The release is not for publication or distribution, in whole or in part directly or indirectly, in or into Australia, Canada, Japan Hong Kong or the United States (including its territories and possessions, any state of the United States and the District of Columbia). This release is an announcement issued pursuant to legal information obligations and is subject to the disclosure requirements of section 5-12 of the Norwegian Securities Trading Act. It is issued for information purposes only and does not constitute or form part of any offer or solicitation to purchase or subscribe for securities, in the United States or in any other jurisdiction. The securities mentioned herein have not been, and will not be, registered under the United States Securities Act of 1933, as amended (the "US Securities Act"). The securities may not be offered or sold in the United States except pursuant to an exemption from the registration requirements of the US Securities Act. The Company does not intend to register any portion of any offering of the securities in the United States or to conduct a public offering of the securities in the United States. Copies of this announcement are not being made and may not be distributed or sent into Australia, Canada, Japan or the United States.

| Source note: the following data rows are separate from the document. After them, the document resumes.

import Summits.QuantumFields.YangMills.Theorems.BalabanUVNodesN09BackgroundRadiiTransfer
import Summits.QuantumFields.YangMills.Theorems.BalabanUVNodesN09AxialCovariance181

/-!
# NODE N09 AT THE STAGE-13 v1.7 `SepCoPH` RECORD — THE TWO RADII OF RECORD, FILE 2: [B11] Theorem 1's RESTRICTION binder `hres` («the global minimiser restricts»)
# and the INTERMEDIATE-LEVEL uniqueness binder `huniq` move from the background radius `εbg` to the cut-off radius `εreg ≤ εbg` along the SAME level-`k` (8)-membership clause —
# so the whole [B11] ×3 package `h11 ∕ hres ∕ huniq` of N09's Theorem-3 member is available at ONE radius

TRACK A (YM-PLAN §2d, node N09 of 28), seat `pub-ymgap-dag-n09-w1` (D-0149 width seat 1∕4, generation 2), FILE 2 over this seat's FILE 1 `BalabanUVNodesN09BackgroundRadiiTransfer`
(p594365) and n09-w2 g2's `BalabanUVNodesN09AxialCovariance181` (`uniqueUkOrbit_gaugeAct_iff`: the unique-orbit set is gauge-stable, cited BY NAME) — `--supports` K1⁷
stmt-QuantumFields-20542 as a helper.  [I] = [Balaban1987RG1] (CMP 109), [B11] = [Balaban1985Variational] (CMP 102).  THEOREMS ONLY (0 `def`, 0 `sorry`).

WHY.  FILE 1 moved solvability and uniqueness AT LEVEL `k` (`h11`) from `εbg` to `εreg`.  N09's member also displays, at radius `εbg`, [B11] Thm 1's two binders about the
INTERMEDIATE levels `j + 1 ≤ k` of the background `U_k(V)` of a small field `V ∈ domAlt_k`: `hres : HRestrict εbg K k (domAlt k)` — «`U_k(V)` is a level-`(j+1)` minimiser over
its own average `Ū^{j+1}(U_k V)`» ([B11] Thm 1 (8)–(10) read downwards, [I] (1.1)) — and `huniq` — «the minimal orbit over `Ū^{j+1}(U_k V)` is unique».  At radius `εreg` these
concern the OTHER bare choice `U_k^{(εreg)}(V)`, which differs from `U_k^{(εbg)}(V)` by a residual gauge transformation `u` of level `k` (FILE 1 `orbitRel_Uk_Uk_of_le_of_Uk_mem`) —
NOT residual at the finer level `j+1`.  THIS FILE transports the two binders along `u` (n09-w2 g0's `isBackground_gaugeAct_toMS`: minimisers over `W` go to minimisers over
`W^{u↾T^{(j+1)}}`; r13's `iter_gaugeAct`: `Ū^{j+1}(U^u) = (Ū^{j+1}U)^{u↾T^{(j+1)}}`) and then down the radius at level `j+1` (FILE 1's witness forms, the witness being
`U_k^{(εreg)}(V)` itself: it is `εreg`-regular at level `k`, hence at every level `j+1 ≤ k` — `bgReg_anti_level`, `η_k ≤ η_{j+1}`).
* §1 `bgReg_anti_level` (`i ≤ k`, `0 ≤ ε` ⇒ `bgReg K k ε ⊆ bgReg K i ε`), `isBackground_self_gaugeAct` (transport of «a level-`i` minimiser over ITS OWN average» along ANY fine
  gauge transformation: n09-w2 g0's `isBackground_gaugeAct_toMS` + r13's `iter_gaugeAct`).  The gauge-stability of the unique-orbit set is n09-w2 g2's `uniqueUkOrbit_gaugeAct_iff`
  (used at `v := u↾T^{(j+1)}`).
* §2 ★ `hRestrict_εreg_of_thm1_εbg_of_reg8` (`hres` at `εreg` from `h11` + `hres` at `εbg` + the level-`k` (8)-membership clause + `0 ≤ εreg ≤ εbg`), ★ `huniq_εreg_of_thm1_εbg_of_reg8`
  (`huniq` at `εreg` from the same + `huniq` at `εbg`), ★★ `thm1Package_εreg_of_εbg_of_reg8` (the whole package `h11 ∧ hres ∧ huniq` at `εreg`).
* §3 the junction: n09-w3's on-domain door with ALL FOUR [B11]-type binders (`hsolv`, `h11`, `hres`, `huniq`) KEYED AT `εbg` … (already so but for `hsolv` — FILE 1 §4) — and,
  conversely, the door with the [B11] ×3 package keyed at the CUT-OFF's radius `εreg` only: `thm3Member_forall_stage13SepCoPH_onDomains_of_covariantOn_keyed_εreg` is NOT
  stated (the member reads `Uk … θ.εbg` in (0.22); re-keying the effective action's background is the record owner's one-token decision `εbg := εreg`, which FILE 1
  `wilsonBGOfRecord_εreg_eq_εbg_of_reg8` + this file show to be value- and orbit-neutral on the small-field domains).

HONEST FRAMING: count-neutral kernel gauge∕order bookkeeping over NODE 00's definitions of record; NOTHING of Bałaban's asserted ([B11] Thm 1's clauses stay DISPLAYED, moved between
radii); NO carrier re-pointed; N09 NOT discharged; K0⁷ ∕ K1⁷ NOT closed; counts unmoved (typed 28∕28 · discharged 5∕27); one finite four-torus programme at fixed ε — R4 closes the
conditional rung `BalabanLadder.UV` only; the Yang–Mills mass gap (Clay) is NOT proved by any of this; nothing continuum ∕ ℝ⁴ ∕ OS.  THEOREMS ONLY, standard axioms.
-/

noncomputable section

namespace Summit.QuantumFields.YangMills.BalabanUVNodes.N09BackgroundRadiiTransferRestrict

open Literature.MathematicalPhysics.QuantumFieldTheory.Balaban1983to89
open Literature.MathematicalPhysics.QuantumFieldTheory.Balaban1983to89.T4Continuum (T4Family)
open Literature.MathematicalPhysics.QuantumFieldTheory.Balaban1983to89.Node00
open Literature.MathematicalPhysics.QuantumFieldTheory.Balaban1983to89.B12GaugeOrbits021 (OrbitRel IsResidual)
open Literature.MathematicalPhysics.QuantumFieldTheory.Balaban1983to89.B12RTGaugeInvariance254 (invTransf gaugeAct_inv_gaugeAct)
open Literature.MathematicalPhysics.QuantumFieldTheory.Balaban1983to89.B16Sect1Backgrounds (toMS iter_gaugeAct)
open Literature.MathematicalPhysics.QuantumFieldTheory.Balaban1983to89.GaugeField (gaugeAct)
open Summit.QuantumFields.YangMills.BalabanUVNodes.N09LiftInvariance29AtRecord (isBackground_gaugeAct_toMS gaugeAct_mem_bgReg toMS_invTransf)
open Summit.QuantumFields.YangMills.BalabanUVNodes.N09BackgroundRadiiTransfer
open Summit.QuantumFields.YangMills.BalabanUVNodes.N09AxialCovariance181 (uniqueUkOrbit_gaugeAct_iff)

variable {F : T4Family} {N : ℕ} [NeZero N]

/-! ## §1. Level anti-monotonicity of the plaquette classes; gauge transport of the restriction and of the unique-orbit set -/

/-- **THE PLAQUETTE CLASSES DECREASE WITH THE LEVEL**: for `i ≤ k` and `0 ≤ ε`, `bgReg K k ε ⊆ bgReg K i ε` (`ε·η_k² ≤ ε·η_i²` since `η_k = L^{−k} ≤ L^{−i} = η_i`, `L > 1`).
[cite: Balaban1987RG1, (1.2) p.260 (bookkeeping)] -/
theorem bgReg_anti_level {K i k : ℕ} (hik : i ≤ k) {ε : ℝ} (hε : 0 ≤ ε) : bgReg F N K k ε ⊆ bgReg F N K i ε := by
  intro U hU
  rw [mem_bgReg_iff] at hU ⊢
  have hL : (1 : ℝ) ≤ (F.P K).L := by exact_mod_cast (F.P K).hL.2.le
  have hη : (F.P K).eta k ≤ (F.P K).eta i := by
    unfold Params.eta
    exact pow_le_pow_of_le_one (inv_nonneg.2 (zero_le_one.trans hL)) (inv_le_one_of_one_le₀ hL) hik
  have hη0 : 0 ≤ (F.P K).eta k := by unfold Params.eta; positivity
  exact fun p => (hU p).trans_le (mul_le_mul_of_nonneg_left (pow_le_pow_left₀ hη0 hη 2) hε)

/-- **GAUGE TRANSPORT OF «A LEVEL-`i` MINIMISER OVER ITS OWN AVERAGE»** (`i ≤ m + K`): if `U` minimises (0.21) at level `i`, radius `ε`, over `Ū^i(U)`, then so does `U^u` over
`Ū^i(U^u)`, for EVERY fine gauge transformation `u` (n09-w2 g0's `isBackground_gaugeAct_toMS` + r13's `iter_gaugeAct`). [cite: Balaban1987RG1, (0.21) p.256 and (1.1) p.260; Balaban1985Averaging, (11) p.19] -/
theorem isBackground_self_gaugeAct {K i : ℕ} (hi : i ≤ (F.P K).m + (F.P K).K) {ε : ℝ} {U : GaugeField (F.P K) 0 (SU N)}
    (h : IsBackground (avOfRecord F N K) (bgReg F N K i ε) i (Averaging.iter (avOfRecord F N K) i U) U) (u : GaugeTransf (F.P K) 0 (SU N)) :
    IsBackground (avOfRecord F N K) (bgReg F N K i ε) i (Averaging.iter (avOfRecord F N K) i (gaugeAct u U)) (gaugeAct u U) := by
  rw [iter_gaugeAct (avOfRecord F N K) u U i hi]
  exact isBackground_gaugeAct_toMS hi (fun u' U' hU' => gaugeAct_mem_bgReg u' U' hU') h u



/-! ## §2. `hres` and `huniq` at the cut-off's radius `εreg` from the [B11] ×3 package at `εbg` + the level-`k` (8)-membership clause -/

/-- In the standing range: `j < k ≤ K ⇒ j + 1 ≤ m + K` on the `K`-th torus of the family. [cite: Balaban1987RG1, (0.1) p.251 (bookkeeping)] -/
theorem succ_le_range_of_le_of_lt {K k j : ℕ} (hk : k ≤ K) (hj : j < k) : j + 1 ≤ (F.P K).m + (F.P K).K := by
  simp only [T4Continuum.T4Family.P_K]
  omega

/-- ★ **`hres` MOVES DOWN THE RADIUS**: if on the small-field domains the level-`k` problem is solvable with unique minimal orbit at radius `εbg` (`h11`), the global minimiser
restricts at radius `εbg` (`hres : HRestrict εbg`), and the background of record is `εreg`-regular (`hreg8`, the level-`k` (8)-membership clause), `0 ≤ εreg ≤ εbg`, then the
radius-`εreg` background of record restricts too: `HRestrict ν.εreg K k (domAlt_k)` — transport of `hres` along the residual `u` with `U_k^{(εreg)}(V) = U_k^{(εbg)}(V)^u`
(FILE 1), then down the radius at level `j+1` with witness `U_k^{(εreg)}(V)` itself (`εreg`-regular at level `k`, hence at level `j+1`).
[cite: Balaban1985Variational, Thm 1 (6) and (8) p.279; Balaban1987RG1, (1.1)–(1.2) p.260] -/
theorem hRestrict_εreg_of_thm1_εbg_of_reg8 (ν : Stage7Numerics) (εbg : ℝ) (K : ℕ)
    (h11 : ∀ k, k ≤ K → ∀ V ∈ domAltOfRecord F N ν K k, UkExists F N K k εbg V ∧ UniqueUkOrbit F N K k εbg V)
    (hres : ∀ k, k ≤ K → HRestrict F N εbg K k (domAltOfRecord F N ν K k))
    (hreg8 : ∀ k, k ≤ K → ∀ V ∈ domAltOfRecord F N ν K k, Uk F N K k εbg V ∈ bgReg F N K k ν.εreg)
    (hle : ν.εreg ≤ εbg) (hεreg : 0 ≤ ν.εreg) :
    ∀ k, k ≤ K → HRestrict F N ν.εreg K k (domAltOfRecord F N ν K k) := by
  intro k hk V hV j hj
  obtain ⟨hex, hu⟩ := h11 k hk V hV
  have hreg := hreg8 k hk V hV
  obtain ⟨u, -, hEq⟩ := orbitRel_Uk_Uk_of_le_of_Uk_mem hle hex hreg hu
  have hB := isBackground_self_gaugeAct (succ_le_range_of_le_of_lt hk hj) (hres k hk V hV j hj) u
  rw [← hEq] at hB
  exact isBackground_of_le_of_mem hle hB (bgReg_anti_level (by omega) hεreg (Uk_mem_bgReg (ukExists_of_le_of_Uk_mem hle hex hreg)))

/-- ★ **`huniq` MOVES DOWN THE RADIUS**: under the same inputs plus `huniq` at `εbg` («the minimal orbit over `Ū^{j+1}(U_k^{(εbg)} V)` is unique at radius `εbg`», `j < k`),
the minimal orbit over `Ū^{j+1}(U_k^{(εreg)} V)` is unique at radius `ν.εreg` — §1's gauge transport of the unique-orbit set along `u↾T^{(j+1)}` (`Ū^{j+1}(U^u) =
(Ū^{j+1}U)^{u↾T^{(j+1)}}`), then FILE 1's witness-form uniqueness transfer with witness `U_k^{(εreg)}(V)`.
[cite: Balaban1985Variational, Thm 1 (6) and (8) p.279; Balaban1987RG1, (1.1) p.260; Balaban1985Averaging, (11) p.19] -/
theorem huniq_εreg_of_thm1_εbg_of_reg8 (ν : Stage7Numerics) (εbg : ℝ) (K : ℕ)
    (h11 : ∀ k, k ≤ K → ∀ V ∈ domAltOfRecord F N ν K k, UkExists F N K k εbg V ∧ UniqueUkOrbit F N K k εbg V)
    (hres : ∀ k, k ≤ K → HRestrict F N εbg K k (domAltOfRecord F N ν K k))
    (huniq : ∀ k, k ≤ K → ∀ V ∈ domAltOfRecord F N ν K k, ∀ j < k,
      UniqueUkOrbit F N K (j + 1) εbg (Averaging.iter (avOfRecord F N K) (j + 1) (Uk F N K k εbg V)))
    (hreg8 : ∀ k, k ≤ K → ∀ V ∈ domAltOfRecord F N ν K k, Uk F N K k εbg V ∈ bgReg F N K k ν.εreg)
    (hle : ν.εreg ≤ εbg) (hεreg : 0 ≤ ν.εreg) :
    ∀ k, k ≤ K → ∀ V ∈ domAltOfRecord F N ν K k, ∀ j < k,
      UniqueUkOrbit F N K (j + 1) ν.εreg (Averaging.iter (avOfRecord F N K) (j + 1) (Uk F N K k ν.εreg V)) := by
  intro k hk V hV j hj
  obtain ⟨hex, hu⟩ := h11 k hk V hV
  have hreg := hreg8 k hk V hV
  obtain ⟨u, -, hEq⟩ := orbitRel_Uk_Uk_of_le_of_Uk_mem hle hex hreg hu
  have hj' := succ_le_range_of_le_of_lt (F := F) hk hj
  have hu' : UniqueUkOrbit F N K (j + 1) εbg (Averaging.iter (avOfRecord F N K) (j + 1) (Uk F N K k ν.εreg V)) := by
    rw [hEq, iter_gaugeAct (avOfRecord F N K) u _ (j + 1) hj']
    exact (uniqueUkOrbit_gaugeAct_iff hj' εbg (toMS u (j + 1)) _).2 (huniq k hk V hV j hj)
  have hB := isBackground_self_gaugeAct hj' (hres k hk V hV j hj) u
  rw [← hEq] at hB
  exact uniqueUkOrbit_of_le_of_isBackground_mem hle hB
    (bgReg_anti_level (by omega) hεreg (Uk_mem_bgReg (ukExists_of_le_of_Uk_mem hle hex hreg))) hu'

/-- ★★ **THE WHOLE [B11] PACKAGE OF N09's MEMBER AT THE CUT-OFF's RADIUS**: on the small-field domains, `h11 ∕ hres ∕ huniq` at the background radius `εbg` together with the
level-`k` (8)-membership clause `hreg8` and `0 ≤ εreg ≤ εbg` give `h11 ∕ hres ∕ huniq` at radius `ν.εreg` (FILE 1 `thm1_εreg_of_h11_of_reg8` + §2) — the kernel fact behind the
record owner's option «ONE radius `εbg := εreg`»: nothing the member reads at `εbg` is lost at `εreg`. [cite: Balaban1985Variational, Thm 1 (6) and (8) p.279; Balaban1987RG1, (1.1)–(1.2) p.260] -/
theorem thm1Package_εreg_of_εbg_of_reg8 (ν : Stage7Numerics) (εbg : ℝ) (K : ℕ)
    (h11 : ∀ k, k ≤ K → ∀ V ∈ domAltOfRecord F N ν K k, UkExists F N K k εbg V ∧ UniqueUkOrbit F N K k εbg V)
    (hres : ∀ k, k ≤ K → HRestrict F N εbg K k (domAltOfRecord F N ν K k))
    (huniq : ∀ k, k ≤ K → ∀ V ∈ domAltOfRecord F N ν K k, ∀ j < k,
      UniqueUkOrbit F N K (j + 1) εbg (Averaging.iter (avOfRecord F N K) (j + 1) (Uk F N K k εbg V)))
    (hreg8 : ∀ k, k ≤ K → ∀ V ∈ domAltOfRecord F N ν K k, Uk F N K k εbg V ∈ bgReg F N K k ν.εreg)
    (hle : ν.εreg ≤ εbg) (hεreg : 0 ≤ ν.εreg) :
    (∀ k, k ≤ K → ∀ V ∈ domAltOfRecord F N ν K k, UkExists F N K k ν.εreg V ∧ UniqueUkOrbit F N K k ν.εreg V) ∧
      (∀ k, k ≤ K → HRestrict F N ν.εreg K k (domAltOfRecord F N ν K k)) ∧
      (∀ k, k ≤ K → ∀ V ∈ domAltOfRecord F N ν K k, ∀ j < k,
        UniqueUkOrbit F N K (j + 1) ν.εreg (Averaging.iter (avOfRecord F N K) (j + 1) (Uk F N K k ν.εreg V))) :=
  ⟨thm1_εreg_of_h11_of_reg8 ν εbg K h11 hreg8 hle, hRestrict_εreg_of_thm1_εbg_of_reg8 ν εbg K h11 hres hreg8 hle hεreg,
    huniq_εreg_of_thm1_εbg_of_reg8 ν εbg K h11 hres huniq hreg8 hle hεreg⟩

end Summit.QuantumFields.YangMills.BalabanUVNodes.N09BackgroundRadiiTransferRestrict

end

The issue, subscription or purchase of shares in the Company is subject to specific legal or regulatory restrictions in certain jurisdictions. Neither the Company nor the Managers assume any responsibility in the event there is a violation by any person of such restrictions. The distribution of this release may in certain jurisdictions be restricted by law. Persons into whose possession this release comes should inform themselves about and observe any such restrictions. Any failure to comply with these restrictions may constitute a violation of the securities laws of any such jurisdiction.

The Managers are acting for the Company and no one else in connection with the potential Private Placement in the Company, and will not be responsible to anyone other than the Company providing the protections afforded to their respective clients or for providing advice in relation to the Private Placement and/or any other matter referred to in this release.

Forward-looking statements: This release and any materials distributed in connection with this release may contain certain forward-looking statements. By their nature, forward-looking statements involve risk and uncertainty because they reflect the Company's current expectations and assumptions as to future events and circumstances that may not prove accurate. A number of material factors could cause actual results and developments to differ materially from those expressed or implied by these forward-looking statements.